Trump Administration Drafts Order Requiring Public Release of AI Models Before Deployment

The Trump administration is drafting an executive order that would require AI developers to make their models publicly accessible before they can be deployed. The directive, still under internal review, would mark a significant shift in how the federal government controls artificial intelligence — moving oversight from scattered agency rules to a centralized framework.

What the Order Would Require

Under the draft order, companies and research labs building advanced AI systems would have to release details about the model's access — including who can use it and under what conditions — before it goes live. The requirement would apply to any model that meets a yet-to-be-defined threshold of capability. The goal, according to people familiar with the document, is to ensure that regulators and the public can examine a system before it reaches the market, rather than after problems emerge.

Potential Impact on Innovation

The order could slow down some deployments by adding a review step before release. Smaller startups, which often move faster than large incumbents, may find the requirement harder to meet. Large technology companies with legal and compliance teams already in place could adapt more easily, potentially widening the gap between the biggest players and everyone else.

State Autonomy and the Balance of Power

A centralized AI governance system would reduce the ability of individual states to set their own rules. California, for example, has been moving toward its own AI transparency laws; a federal order could preempt or override those efforts. Supporters of the order argue that a single national standard prevents a patchwork of conflicting state laws. Critics say it concentrates too much decision-making in Washington and could stifle experimentation at the state level.

The order also touches on the balance of power in digital markets. By requiring public access details, the federal government would gain leverage over how AI models are distributed and used. That could affect everything from cloud computing contracts to the availability of open-source models.

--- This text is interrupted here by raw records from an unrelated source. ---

import Summits.QuantumFields.BalabanUV.Beta.GAN24.TaylorMassLam
import Literature.MathematicalPhysics.QuantumFieldTheory.Balaban1983to89.Beta.AveragingHessianKernelsRooted

/-!
# `BalabanUV.Beta.GAN24.TaylorMassLamAt` — binder row G-an2-4 / (CONV-C), road S3 AT THE IN-BLOCK ROOT: package (ρ-a) of the row owner gan24-p1-g21's WANTED «ROOTED-S3-Λ»
# ([GAN24P1-G21-ONLINE] (W5)) — **`TaylorMassLam` §4–§5 RE-RUN FOR an1's ROOTED TABLE `hessFFAt (toSite r) Lc`** (box root `r ∈ box (d+1) Lc`): support, entry bound,
# pointwise size and support of the lift, and the level-free ℓ¹ mass — SAME constants as the base module (`§1–§3` and `massLam_le` are root-free — BY NAME)

NOT IN PRINT; OUR BOOKKEEPING (G-an2-4 formalisation swarm → CRUX TEAM (2), leaf prover `b2b-balaban-gan24-formalise-leaf-01`, gen 60; METHOD = the owner's gen-6 `mkroot.py`
rule: same theorem names with `hessFF ↦ hessFFAt` in the `…At` namespace, an1's rooted support ∕ entry lemmas `hessKerAt_eq_zero_left ∕ _right` (box root, one extra binder
`(hr : r ∈ box (d+1) Lc)`), `abs_hessKerAt_le`, `hessFFAt_inl_inl ∕ _inl_inr ∕ _inr`; the root-free §1–§3 (`abs_avgLift_inl_inl_le`, `exists_of_avgLift_ne_zero`, `l1_sub_le_of_near`,
`sum_abs_le_of_support`) BY NAME from `TaylorMassLam`; base module untouched).  [folklore]; 0 `def`, 0 cited facts, 0 `def … : Prop`, 0 sorry; NO estimate of Bałaban's.
HONEST FRAMING (cell contract, verbatim): «discharging `BetaPertH` makes Bałaban's UV stability UNCONDITIONAL — a real constructive-QFT result; it is NOT the continuum limit and
NOT the Clay problem.»  HONEST DEPENDENCY (verbatim): «continuum YM on T⁴ ⇐ BetaPertH ∧ nine spine estimates (0/9 proved); BetaPertH ⇐ (D1) ∧ (D4) ∧ CAP+tail; G-an2-4
gates asym, D1 and NE2/3/4.»

## What (generic `d`; box root `ρ = toSite r`, `r ∈ box (d+1) Lc`, `1 ≤ Lc`; `ℓ = ell (d+1) Lc`)
* §4-ρ **`hessFFAt_ne_zero`** (a nonzero entry of `hessFFAt (toSite r) Lc μ y` is field–field with both sites in `Near Lc y`) (the entry bound `≤ 2ℓ²` is an1's
  `abs_hessKerAt_le` ∕ the owner's `BornLambdaLift.abs_hessFFAt_le` — used inline, not restated),
  **`abs_avgLift_hessFFAt_le`** (`|avgLift M (hessFFAt (toSite r) Lc μ y) x w a b| ≤ 2ℓ² ∕ M^{2(d+1)}`), **`avgLift_hessFFAt_ne_zero`** (both fine legs within `ℓ¹`-distance
  `2(d+1)(Lc+1)·M` of `(M·Lc)•y`).
* §5-ρ **`sum_abs_avgLift_hessFFAt_le`** (`Σ_x Σ_w |avgLift M (hessFFAt (toSite r) Lc μ y) x w a b| ≤ (2R+1)^{2(d+1)}·2ℓ² ∕ M^{2(d+1)}`, `R = 2(d+1)(Lc+1)M`; with the base's
  root-free `massLam_le` a constant of `(d, Lc)` alone).
* bridge `abs_avgLift_hessFFAt_le_zero_root` (at `r = 0`: `toSite 0 = 0`, `hessFFAt_zero` — the base statement).
USE: (ρ-c) `TaylorRowLamInnerAt ∕ TableAt ∕ At` and (ρ-d) read these where the base rows read `TaylorMassLam` §4–§5.  Discharges NOTHING of (hS, hSall); NEVER «G-an2-4 closed»;
NOT D1, NOT BetaPertH, NOT continuum, NOT Clay.
-/

noncomputable section

open Finset
open scoped BigOperators
open Literature.MathematicalPhysics.QuantumFieldTheory
open Literature.MathematicalPhysics.QuantumFieldTheory.Balaban1983to89
open Literature.MathematicalPhysics.QuantumFieldTheory.Balaban1983to89.Beta
open B12Sec2to5 (l1 l1_nonneg)
open ExpKernelCalculus (MKer l1_natSmul l1_sub_triangle)
open OneStepResolventKernel (Fib)
open InterLevelTransport (avgLift)
open AffineAveraging (box toSite)
open AveragingHessianKernels (hessFF Near ell near_self l1_le_of_near)
open AveragingHessianKernelsRooted (hessFFAt hessKerAt hessKerAt_eq_zero_left hessKerAt_eq_zero_right abs_hessKerAt_le hessFFAt_inl_inl hessFFAt_inl_inr hessFFAt_inr
  hessFFAt_zero)
open Summit.QuantumFields.BalabanUV.Beta.GAN24.TaylorMassLam (abs_avgLift_inl_inl_le exists_of_avgLift_ne_zero l1_sub_le_of_near sum_abs_le_of_support
  abs_avgLift_hessFF_le)

namespace Summit.QuantumFields.BalabanUV.Beta.GAN24.TaylorMassLamAt

variable {d : ℕ}

/-! ## §4-ρ an1's ROOTED constraint Hessian and its lift: support and size -/

section Hessian

variable {Lc : ℕ} {r : Fin (d + 1) → ℕ}

/-- [folklore] SUPPORT OF an1's ROOTED CONSTRAINT HESSIAN (box root): a nonzero entry of `hessFFAt (toSite r) Lc μ y` is a field–field entry with both sites in the `Near` box. -/
theorem hessFFAt_ne_zero (hr : r ∈ box (d + 1) Lc) {μ : Fin (d + 1)} {y X W : Fin (d + 1) → ℤ} {a b : Fib d} (h : hessFFAt (toSite r) Lc μ y X W a b ≠ 0) :
    (∃ α α' : Fin (d + 1), a = Sum.inl α ∧ b = Sum.inl α') ∧ Near Lc y X ∧ Near Lc y W := by
  rcases a with α | ν
  · rcases b with α' | ν'
    · rw [hessFFAt_inl_inl] at h
      refine ⟨⟨α, α', rfl, rfl⟩, ?_, ?_⟩
      · by_contra hX; exact h (hessKerAt_eq_zero_left hr (f := (α, X)) hX _)
      · by_contra hW; exact h (hessKerAt_eq_zero_right hr _ (f' := (α', W)) hW)
    · exact absurd (hessFFAt_inl_inr (toSite r) Lc μ y X W α ν') h
  · exact absurd (hessFFAt_inr (toSite r) Lc μ y X W ν b) h

/-- [folklore] **L2-ρ, SIZE — THE LIFTED ROOTED CONSTRAINT HESSIAN IS `O(M^{−2(d+1)})` POINTWISE** (box root): `|avgLift M (hessFFAt (toSite r) Lc μ y) x w a b| ≤ 2ℓ² ∕ M^{2(d+1)}`. -/
theorem abs_avgLift_hessFFAt_le (M : ℕ) [NeZero M] (hL : 1 ≤ Lc) (hr : r ∈ box (d + 1) Lc) (μ : Fin (d + 1)) (y x w : Fin (d + 1) → ℤ) (a b : Fib d) :
    |avgLift M (hessFFAt (toSite r) Lc μ y) x w a b| ≤ 2 * (ell (d + 1) Lc : ℝ) ^ 2 / (M : ℝ) ^ (2 * (d + 1)) := by
  have h0 : (0 : ℝ) ≤ 2 * (ell (d + 1) Lc : ℝ) ^ 2 / (M : ℝ) ^ (2 * (d + 1)) := by positivity
  rcases a with α | ν
  · rcases b with α' | ν'
    · exact abs_avgLift_inl_inl_le M (hessFFAt (toSite r) Lc μ y) α α'
        (fun X W => by rw [hessFFAt_inl_inl]; exact abs_hessKerAt_le hL μ y hr _ _) x w
    · -- the (inl, inr) block of `hessFFAt` vanishes identically, hence so does its lift
      have hz : avgLift M (hessFFAt (toSite r) Lc μ y) x w (Sum.inl α) (Sum.inr ν') = 0 := by
        by_contra hne
        obtain ⟨X, W, hG, -, -⟩ := exists_of_avgLift_ne_zero M (hessFFAt (toSite r) Lc μ y) hne
        exact hG (hessFFAt_inl_inr (toSite r) Lc μ y X W α ν')
      rw [hz, abs_zero]; exact h0
  · have hz : avgLift M (hessFFAt (toSite r) Lc μ y) x w (Sum.inr ν) b = 0 := by
      by_contra hne
      obtain ⟨X, W, hG, -, -⟩ := exists_of_avgLift_ne_zero M (hessFFAt (toSite r) Lc μ y) hne
      exact hG (hessFFAt_inr (toSite r) Lc μ y X W ν b)
    rw [hz, abs_zero]; exact h0

/-- [folklore] **L2-ρ, SUPPORT** (box root): a nonzero entry of `avgLift M (hessFFAt (toSite r) Lc μ y)` has both fine legs within `ℓ¹`-distance `2(d+1)(Lc+1)·M` of the
fine image `(M·Lc)•y` of its coarse bond. -/
theorem avgLift_hessFFAt_ne_zero (M : ℕ) [NeZero M] (hL : 1 ≤ Lc) (hr : r ∈ box (d + 1) Lc) {μ : Fin (d + 1)} {y x w : Fin (d + 1) → ℤ} {a b : Fib d}
    (h : avgLift M (hessFFAt (toSite r) Lc μ y) x w a b ≠ 0) :
    l1 (x - ((M * Lc : ℕ) : ℤ) • y) ≤ 2 * ((d : ℝ) + 1) * (Lc + 1) * M ∧ l1 (w - ((M * Lc : ℕ) : ℤ) • y) ≤ 2 * ((d : ℝ) + 1) * (Lc + 1) * M := by
  obtain ⟨X, W, hG, hx, hw⟩ := exists_of_avgLift_ne_zero M (hessFFAt (toSite r) Lc μ y) h
  obtain ⟨-, hX, hW⟩ := hessFFAt_ne_zero hr hG
  have hM : (0 : ℝ) ≤ M := Nat.cast_nonneg M
  have key : ∀ {v V : Fin (d + 1) → ℤ}, l1 (v - (M : ℤ) • V) ≤ 2 * (d + 1) * M → Near Lc y V →
      l1 (v - ((M * Lc : ℕ) : ℤ) • y) ≤ 2 * ((d : ℝ) + 1) * (Lc + 1) * M := by
    intro v V hv hV
    have h1 : l1 ((M : ℤ) • V - ((M * Lc : ℕ) : ℤ) • y) = (M : ℝ) * l1 (V - (Lc : ℤ) • y) := by
      rw [← l1_natSmul, smul_sub, smul_smul]; push_cast; rfl
    have h2 := l1_sub_le_of_near hL hV
    have tri := l1_sub_triangle v ((M : ℤ) • V) (((M * Lc : ℕ) : ℤ) • y)
    rw [h1] at tri
    have h3 : (M : ℝ) * l1 (V - (Lc : ℤ) • y) ≤ (M : ℝ) * (2 * ((d : ℝ) + 1) * Lc) := mul_le_mul_of_nonneg_left h2 hM
    have h4 : (2 : ℝ) * (d + 1) * M + M * (2 * ((d : ℝ) + 1) * Lc) = 2 * ((d : ℝ) + 1) * (Lc + 1) * M := by ring
    linarith
  exact ⟨key hx hX, key hw hW⟩

/-- [folklore] BRIDGE: at the corner root `r = 0` (`toSite 0 = 0`, `hessFFAt_zero`) the rooted size bound is the base `abs_avgLift_hessFF_le`'s statement. -/
theorem abs_avgLift_hessFFAt_le_zero_root (M : ℕ) [NeZero M] (hL : 1 ≤ Lc) (μ : Fin (d + 1)) (y x w : Fin (d + 1) → ℤ) (a b : Fib d) :
    |avgLift M (hessFFAt 0 Lc μ y) x w a b| ≤ 2 * (ell (d + 1) Lc : ℝ) ^ 2 / (M : ℝ) ^ (2 * (d + 1)) := by
  rw [hessFFAt_zero]
  exact abs_avgLift_hessFF_le M hL μ y x w a b

end Hessian

/-! ## §5-ρ The level-free ℓ¹ mass of the lifted rooted Hessian -/

section Mass

variable {Lc : ℕ} {r : Fin (d + 1) → ℕ}

/-- [folklore] **L2-ρ, MASS** (box root): over any finite sets of fine points `Σ_x Σ_w |avgLift M (hessFFAt (toSite r) Lc μ y) x w a b| ≤ (2R+1)^{2(d+1)}·2ℓ² ∕ M^{2(d+1)}`,
`R = 2(d+1)(Lc+1)M`; with the base's `massLam_le` this is `≤ (4(d+1)(Lc+1)+1)^{2(d+1)}·2ℓ²`, a constant of `(d, Lc)` alone — the SAME as the base module's. -/
theorem sum_abs_avgLift_hessFFAt_le (M : ℕ) [NeZero M] (hL : 1 ≤ Lc) (hr : r ∈ box (d + 1) Lc) (μ : Fin (d + 1)) (y : Fin (d + 1) → ℤ) (a b : Fib d)
    (S T : Finset (Fin (d + 1) → ℤ)) :
    ∑ x ∈ S, ∑ w ∈ T, |avgLift M (hessFFAt (toSite r) Lc μ y) x w a b| ≤
      ((2 * (2 * (d + 1) * (Lc + 1) * M) + 1) ^ (d + 1) : ℕ) * ((2 * (2 * (d + 1) * (Lc + 1) * M) + 1) ^ (d + 1) : ℕ) *
        (2 * (ell (d + 1) Lc : ℝ) ^ 2 / (M : ℝ) ^ (2 * (d + 1))) := by
  refine sum_abs_le_of_support (fun x w => avgLift M (hessFFAt (toSite r) Lc μ y) x w a b) (((M * Lc : ℕ) : ℤ) • y) (2 * (d + 1) * (Lc + 1) * M)
    (by positivity) (fun x w hne => ?_) (fun x w => abs_avgLift_hessFFAt_le M hL hr μ y x w a b)
  have h := avgLift_hessFFAt_ne_zero M hL hr hne
  have e : ((2 * (d + 1) * (Lc + 1) * M : ℕ) : ℝ) = 2 * ((d : ℝ) + 1) * (Lc + 1) * M := by push_cast; ring
  rw [e]
  exact h

end Mass

end Summit.QuantumFields.BalabanUV.Beta.GAN24.TaylorMassLamAt

end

Next Steps and Unresolved Questions

The White House has not set a date for the order's release, but the draft is circulating among federal agencies for comment. Key questions remain unanswered: what threshold of capability triggers the requirement, how long the public review period will last, and whether the order will include exemptions for national security or proprietary research. Until those details are settled, the full effect of the order — on innovation, state rights, and market competition — remains unclear.